WORK TO BE COMPLETED: Your answer should repeat every line of the records below in which the word "currency" appears.

Saved data entries
--- START ---
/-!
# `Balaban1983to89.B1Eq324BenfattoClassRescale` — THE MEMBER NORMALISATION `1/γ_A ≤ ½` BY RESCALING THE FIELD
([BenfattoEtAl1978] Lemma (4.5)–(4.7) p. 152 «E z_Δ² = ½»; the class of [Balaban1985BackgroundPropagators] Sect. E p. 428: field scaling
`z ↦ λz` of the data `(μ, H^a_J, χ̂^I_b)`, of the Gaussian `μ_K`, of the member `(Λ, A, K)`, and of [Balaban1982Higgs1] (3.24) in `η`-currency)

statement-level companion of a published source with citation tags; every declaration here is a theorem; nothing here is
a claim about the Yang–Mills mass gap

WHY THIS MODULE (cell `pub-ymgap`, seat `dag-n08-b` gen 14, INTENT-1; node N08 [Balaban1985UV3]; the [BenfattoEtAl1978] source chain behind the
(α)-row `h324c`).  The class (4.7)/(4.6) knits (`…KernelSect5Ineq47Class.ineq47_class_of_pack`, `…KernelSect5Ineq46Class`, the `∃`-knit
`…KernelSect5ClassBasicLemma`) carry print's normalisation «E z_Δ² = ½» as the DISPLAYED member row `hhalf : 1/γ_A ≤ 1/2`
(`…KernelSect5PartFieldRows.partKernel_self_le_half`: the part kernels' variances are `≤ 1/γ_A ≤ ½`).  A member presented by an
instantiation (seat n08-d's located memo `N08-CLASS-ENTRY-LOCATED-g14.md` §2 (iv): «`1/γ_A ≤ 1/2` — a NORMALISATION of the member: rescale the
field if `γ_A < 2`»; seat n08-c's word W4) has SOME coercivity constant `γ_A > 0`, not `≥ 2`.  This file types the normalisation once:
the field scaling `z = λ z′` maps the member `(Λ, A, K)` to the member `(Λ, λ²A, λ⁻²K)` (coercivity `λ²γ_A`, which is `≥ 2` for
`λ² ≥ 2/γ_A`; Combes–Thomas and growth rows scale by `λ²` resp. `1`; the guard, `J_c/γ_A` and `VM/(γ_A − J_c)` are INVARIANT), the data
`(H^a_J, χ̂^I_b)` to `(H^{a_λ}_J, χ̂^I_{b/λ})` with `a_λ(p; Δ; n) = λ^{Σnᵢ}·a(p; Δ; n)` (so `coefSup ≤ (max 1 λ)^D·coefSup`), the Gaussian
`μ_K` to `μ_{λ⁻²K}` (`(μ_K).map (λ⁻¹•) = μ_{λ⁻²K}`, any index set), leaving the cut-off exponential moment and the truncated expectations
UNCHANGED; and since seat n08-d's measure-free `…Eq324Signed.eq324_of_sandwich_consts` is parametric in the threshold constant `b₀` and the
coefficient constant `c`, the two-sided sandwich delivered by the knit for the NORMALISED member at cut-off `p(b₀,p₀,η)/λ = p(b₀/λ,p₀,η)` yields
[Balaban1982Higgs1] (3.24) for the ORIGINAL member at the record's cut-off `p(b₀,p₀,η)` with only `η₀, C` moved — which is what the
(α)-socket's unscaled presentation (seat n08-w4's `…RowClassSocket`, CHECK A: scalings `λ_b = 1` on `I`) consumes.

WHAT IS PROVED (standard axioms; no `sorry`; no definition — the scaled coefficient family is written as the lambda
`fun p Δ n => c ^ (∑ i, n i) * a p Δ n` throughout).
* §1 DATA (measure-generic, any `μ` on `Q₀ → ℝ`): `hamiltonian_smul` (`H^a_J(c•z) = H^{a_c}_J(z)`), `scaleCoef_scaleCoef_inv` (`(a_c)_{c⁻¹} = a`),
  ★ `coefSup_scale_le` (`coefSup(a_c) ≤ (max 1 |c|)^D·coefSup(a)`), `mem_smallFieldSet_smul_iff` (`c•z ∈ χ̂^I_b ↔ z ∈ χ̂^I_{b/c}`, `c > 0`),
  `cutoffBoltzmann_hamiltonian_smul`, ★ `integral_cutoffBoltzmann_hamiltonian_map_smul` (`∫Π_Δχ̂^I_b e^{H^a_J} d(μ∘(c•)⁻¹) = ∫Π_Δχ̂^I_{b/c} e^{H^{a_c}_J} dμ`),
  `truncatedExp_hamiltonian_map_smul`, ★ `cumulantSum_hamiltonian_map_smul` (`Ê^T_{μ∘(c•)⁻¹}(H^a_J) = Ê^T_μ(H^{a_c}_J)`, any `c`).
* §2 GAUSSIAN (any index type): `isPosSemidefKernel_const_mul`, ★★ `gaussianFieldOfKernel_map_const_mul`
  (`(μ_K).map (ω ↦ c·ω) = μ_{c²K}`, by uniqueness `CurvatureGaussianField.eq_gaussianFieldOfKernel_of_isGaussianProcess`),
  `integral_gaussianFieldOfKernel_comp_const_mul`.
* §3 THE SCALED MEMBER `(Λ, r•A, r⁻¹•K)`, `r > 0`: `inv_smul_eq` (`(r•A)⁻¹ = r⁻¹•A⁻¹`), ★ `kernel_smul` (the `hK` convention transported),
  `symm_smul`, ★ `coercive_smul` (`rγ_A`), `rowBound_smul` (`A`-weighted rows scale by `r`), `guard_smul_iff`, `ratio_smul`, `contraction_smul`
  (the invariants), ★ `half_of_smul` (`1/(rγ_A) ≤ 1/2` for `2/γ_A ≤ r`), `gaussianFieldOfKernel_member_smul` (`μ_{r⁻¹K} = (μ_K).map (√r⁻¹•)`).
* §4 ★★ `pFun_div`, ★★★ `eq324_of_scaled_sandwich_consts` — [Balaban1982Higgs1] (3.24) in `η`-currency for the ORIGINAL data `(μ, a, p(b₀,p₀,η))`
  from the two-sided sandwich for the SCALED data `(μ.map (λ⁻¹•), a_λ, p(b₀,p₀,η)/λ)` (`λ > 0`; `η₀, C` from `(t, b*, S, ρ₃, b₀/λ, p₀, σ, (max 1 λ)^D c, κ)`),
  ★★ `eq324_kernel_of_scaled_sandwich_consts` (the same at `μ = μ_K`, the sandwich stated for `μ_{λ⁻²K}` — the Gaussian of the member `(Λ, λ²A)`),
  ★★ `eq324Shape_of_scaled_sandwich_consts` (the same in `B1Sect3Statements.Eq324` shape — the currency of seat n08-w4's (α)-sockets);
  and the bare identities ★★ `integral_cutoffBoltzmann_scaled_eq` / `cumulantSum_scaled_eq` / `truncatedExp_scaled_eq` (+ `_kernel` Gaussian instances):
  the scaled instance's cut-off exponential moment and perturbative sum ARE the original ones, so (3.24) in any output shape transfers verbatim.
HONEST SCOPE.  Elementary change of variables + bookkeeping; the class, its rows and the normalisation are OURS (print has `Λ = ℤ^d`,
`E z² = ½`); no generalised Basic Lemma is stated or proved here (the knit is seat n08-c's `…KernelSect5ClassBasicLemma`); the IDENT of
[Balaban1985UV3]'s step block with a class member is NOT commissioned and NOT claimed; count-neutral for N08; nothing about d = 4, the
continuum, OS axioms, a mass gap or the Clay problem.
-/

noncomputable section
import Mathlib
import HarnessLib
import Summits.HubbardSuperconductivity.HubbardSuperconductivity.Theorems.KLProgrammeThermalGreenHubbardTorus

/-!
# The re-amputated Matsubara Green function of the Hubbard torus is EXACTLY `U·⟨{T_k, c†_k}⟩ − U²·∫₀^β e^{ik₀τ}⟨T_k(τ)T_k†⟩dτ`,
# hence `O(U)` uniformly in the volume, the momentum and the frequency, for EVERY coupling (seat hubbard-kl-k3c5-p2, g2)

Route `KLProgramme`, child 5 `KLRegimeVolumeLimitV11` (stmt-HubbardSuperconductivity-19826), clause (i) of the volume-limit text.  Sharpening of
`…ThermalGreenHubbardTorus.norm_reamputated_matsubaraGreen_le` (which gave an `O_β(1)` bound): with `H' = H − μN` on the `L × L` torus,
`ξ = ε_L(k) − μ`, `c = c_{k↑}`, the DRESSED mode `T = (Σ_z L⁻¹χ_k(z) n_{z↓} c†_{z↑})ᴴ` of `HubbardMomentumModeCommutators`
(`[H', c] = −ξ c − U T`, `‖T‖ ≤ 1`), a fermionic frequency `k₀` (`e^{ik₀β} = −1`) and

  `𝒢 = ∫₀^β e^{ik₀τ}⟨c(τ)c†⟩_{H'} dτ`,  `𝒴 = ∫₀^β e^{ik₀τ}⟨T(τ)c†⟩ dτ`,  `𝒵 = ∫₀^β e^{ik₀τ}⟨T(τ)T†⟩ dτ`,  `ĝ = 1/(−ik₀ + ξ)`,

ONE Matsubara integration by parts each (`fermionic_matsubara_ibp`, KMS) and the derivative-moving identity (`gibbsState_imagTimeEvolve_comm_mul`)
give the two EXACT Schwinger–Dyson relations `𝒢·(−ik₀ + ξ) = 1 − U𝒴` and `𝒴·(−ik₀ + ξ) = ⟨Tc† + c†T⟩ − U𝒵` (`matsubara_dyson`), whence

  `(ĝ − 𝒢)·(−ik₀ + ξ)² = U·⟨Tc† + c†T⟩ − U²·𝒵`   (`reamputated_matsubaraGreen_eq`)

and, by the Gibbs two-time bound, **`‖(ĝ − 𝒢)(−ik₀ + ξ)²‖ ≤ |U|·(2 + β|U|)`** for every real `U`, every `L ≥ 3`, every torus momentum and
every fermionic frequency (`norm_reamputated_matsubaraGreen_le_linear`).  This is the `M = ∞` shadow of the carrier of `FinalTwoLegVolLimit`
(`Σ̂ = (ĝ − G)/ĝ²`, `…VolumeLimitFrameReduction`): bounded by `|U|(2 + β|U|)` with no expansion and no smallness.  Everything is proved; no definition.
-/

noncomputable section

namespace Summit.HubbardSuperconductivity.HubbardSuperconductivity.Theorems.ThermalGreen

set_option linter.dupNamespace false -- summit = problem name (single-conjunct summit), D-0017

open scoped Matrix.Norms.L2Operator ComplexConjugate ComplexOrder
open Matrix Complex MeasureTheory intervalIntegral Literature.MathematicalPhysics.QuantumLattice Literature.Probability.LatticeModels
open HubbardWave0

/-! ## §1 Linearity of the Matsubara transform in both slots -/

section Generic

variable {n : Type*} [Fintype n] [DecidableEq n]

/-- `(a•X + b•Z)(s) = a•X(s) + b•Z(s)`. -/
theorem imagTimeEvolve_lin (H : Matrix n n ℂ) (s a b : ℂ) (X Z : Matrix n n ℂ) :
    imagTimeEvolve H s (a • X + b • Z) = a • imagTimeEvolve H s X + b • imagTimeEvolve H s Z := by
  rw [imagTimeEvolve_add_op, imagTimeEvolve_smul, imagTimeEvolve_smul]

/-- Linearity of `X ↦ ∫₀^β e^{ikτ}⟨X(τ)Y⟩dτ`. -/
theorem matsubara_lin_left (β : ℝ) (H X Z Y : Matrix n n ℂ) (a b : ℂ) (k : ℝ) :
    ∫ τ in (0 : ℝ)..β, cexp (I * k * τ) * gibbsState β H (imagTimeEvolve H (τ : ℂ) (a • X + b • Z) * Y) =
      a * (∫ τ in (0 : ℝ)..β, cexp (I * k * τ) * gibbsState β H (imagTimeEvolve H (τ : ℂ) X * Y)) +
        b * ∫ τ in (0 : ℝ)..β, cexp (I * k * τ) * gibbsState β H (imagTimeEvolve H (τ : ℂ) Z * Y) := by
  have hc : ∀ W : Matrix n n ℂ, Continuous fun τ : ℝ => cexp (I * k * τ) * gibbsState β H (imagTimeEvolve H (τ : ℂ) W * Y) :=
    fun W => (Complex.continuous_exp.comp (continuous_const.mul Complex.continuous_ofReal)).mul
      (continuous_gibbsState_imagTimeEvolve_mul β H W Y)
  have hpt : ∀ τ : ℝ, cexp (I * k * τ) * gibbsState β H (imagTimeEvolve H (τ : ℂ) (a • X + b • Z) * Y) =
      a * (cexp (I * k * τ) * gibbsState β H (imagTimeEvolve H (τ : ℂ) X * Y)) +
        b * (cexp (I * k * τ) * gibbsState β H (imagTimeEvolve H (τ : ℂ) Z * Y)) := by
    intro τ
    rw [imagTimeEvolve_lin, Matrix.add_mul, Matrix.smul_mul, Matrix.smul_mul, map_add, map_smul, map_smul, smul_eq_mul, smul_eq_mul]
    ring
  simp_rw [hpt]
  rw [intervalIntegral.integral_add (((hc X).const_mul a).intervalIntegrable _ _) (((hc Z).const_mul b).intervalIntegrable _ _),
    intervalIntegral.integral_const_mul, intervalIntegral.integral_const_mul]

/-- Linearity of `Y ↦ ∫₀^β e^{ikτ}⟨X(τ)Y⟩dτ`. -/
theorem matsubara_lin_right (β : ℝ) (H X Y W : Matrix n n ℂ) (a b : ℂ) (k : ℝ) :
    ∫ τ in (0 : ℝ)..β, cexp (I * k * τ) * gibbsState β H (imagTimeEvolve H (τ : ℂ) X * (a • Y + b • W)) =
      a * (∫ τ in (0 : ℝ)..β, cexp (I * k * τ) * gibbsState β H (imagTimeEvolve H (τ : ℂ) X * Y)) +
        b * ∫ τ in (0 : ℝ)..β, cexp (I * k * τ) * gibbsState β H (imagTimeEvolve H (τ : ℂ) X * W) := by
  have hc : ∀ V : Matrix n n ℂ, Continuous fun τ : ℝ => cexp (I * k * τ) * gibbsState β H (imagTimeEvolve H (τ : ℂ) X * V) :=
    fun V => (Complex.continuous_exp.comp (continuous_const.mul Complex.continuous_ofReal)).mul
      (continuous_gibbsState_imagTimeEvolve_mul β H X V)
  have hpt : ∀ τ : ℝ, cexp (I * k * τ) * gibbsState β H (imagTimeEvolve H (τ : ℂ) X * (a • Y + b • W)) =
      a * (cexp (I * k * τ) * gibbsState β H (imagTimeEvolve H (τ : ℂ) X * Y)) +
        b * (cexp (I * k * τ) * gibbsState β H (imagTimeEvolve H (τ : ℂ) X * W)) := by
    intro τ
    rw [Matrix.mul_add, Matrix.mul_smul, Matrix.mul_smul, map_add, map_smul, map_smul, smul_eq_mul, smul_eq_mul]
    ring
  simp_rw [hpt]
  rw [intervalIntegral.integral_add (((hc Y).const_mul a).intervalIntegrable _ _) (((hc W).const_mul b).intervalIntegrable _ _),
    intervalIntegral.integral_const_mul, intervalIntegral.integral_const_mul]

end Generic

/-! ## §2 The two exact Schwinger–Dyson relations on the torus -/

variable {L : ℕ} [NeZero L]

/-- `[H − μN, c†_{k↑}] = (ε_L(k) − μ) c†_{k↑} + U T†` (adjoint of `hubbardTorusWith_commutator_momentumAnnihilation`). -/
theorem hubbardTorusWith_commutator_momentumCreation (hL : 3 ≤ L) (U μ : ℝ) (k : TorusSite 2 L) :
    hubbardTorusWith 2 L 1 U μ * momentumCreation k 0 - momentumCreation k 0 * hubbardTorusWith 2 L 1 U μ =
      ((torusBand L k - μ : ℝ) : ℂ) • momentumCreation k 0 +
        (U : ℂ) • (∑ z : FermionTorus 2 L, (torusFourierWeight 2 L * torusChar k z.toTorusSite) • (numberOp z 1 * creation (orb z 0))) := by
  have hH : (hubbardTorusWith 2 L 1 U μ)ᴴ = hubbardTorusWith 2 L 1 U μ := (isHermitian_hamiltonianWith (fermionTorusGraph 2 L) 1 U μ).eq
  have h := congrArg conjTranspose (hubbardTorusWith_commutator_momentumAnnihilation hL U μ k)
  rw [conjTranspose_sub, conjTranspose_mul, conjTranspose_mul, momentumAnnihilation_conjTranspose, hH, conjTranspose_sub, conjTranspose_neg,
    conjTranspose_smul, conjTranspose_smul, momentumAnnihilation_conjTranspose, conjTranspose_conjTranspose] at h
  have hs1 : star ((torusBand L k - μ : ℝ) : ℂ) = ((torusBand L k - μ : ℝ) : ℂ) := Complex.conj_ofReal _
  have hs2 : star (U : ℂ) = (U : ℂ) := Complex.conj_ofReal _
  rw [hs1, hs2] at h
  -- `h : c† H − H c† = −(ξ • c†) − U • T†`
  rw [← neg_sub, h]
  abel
--- END ---
ANSWER:
`z ↦ λz` of the data `(μ, H^a_J, χ̂^I_b)`, of the Gaussian `μ_K`, of the member `(Λ, A, K)`, and of [Balaban1982Higgs1] (3.24) in `η`-currency)
* §4 ★★ `pFun_div`, ★★★ `eq324_of_scaled_sandwich_consts` — [Balaban1982Higgs1] (3.24) in `η`-currency for the ORIGINAL data `(μ, a, p(b₀,p₀,η))`
  ★★ `eq324Shape_of_scaled_sandwich_consts` (the same in `B1Sect3Statements.Eq324` shape — the currency of seat n08-w4's (α)-sockets);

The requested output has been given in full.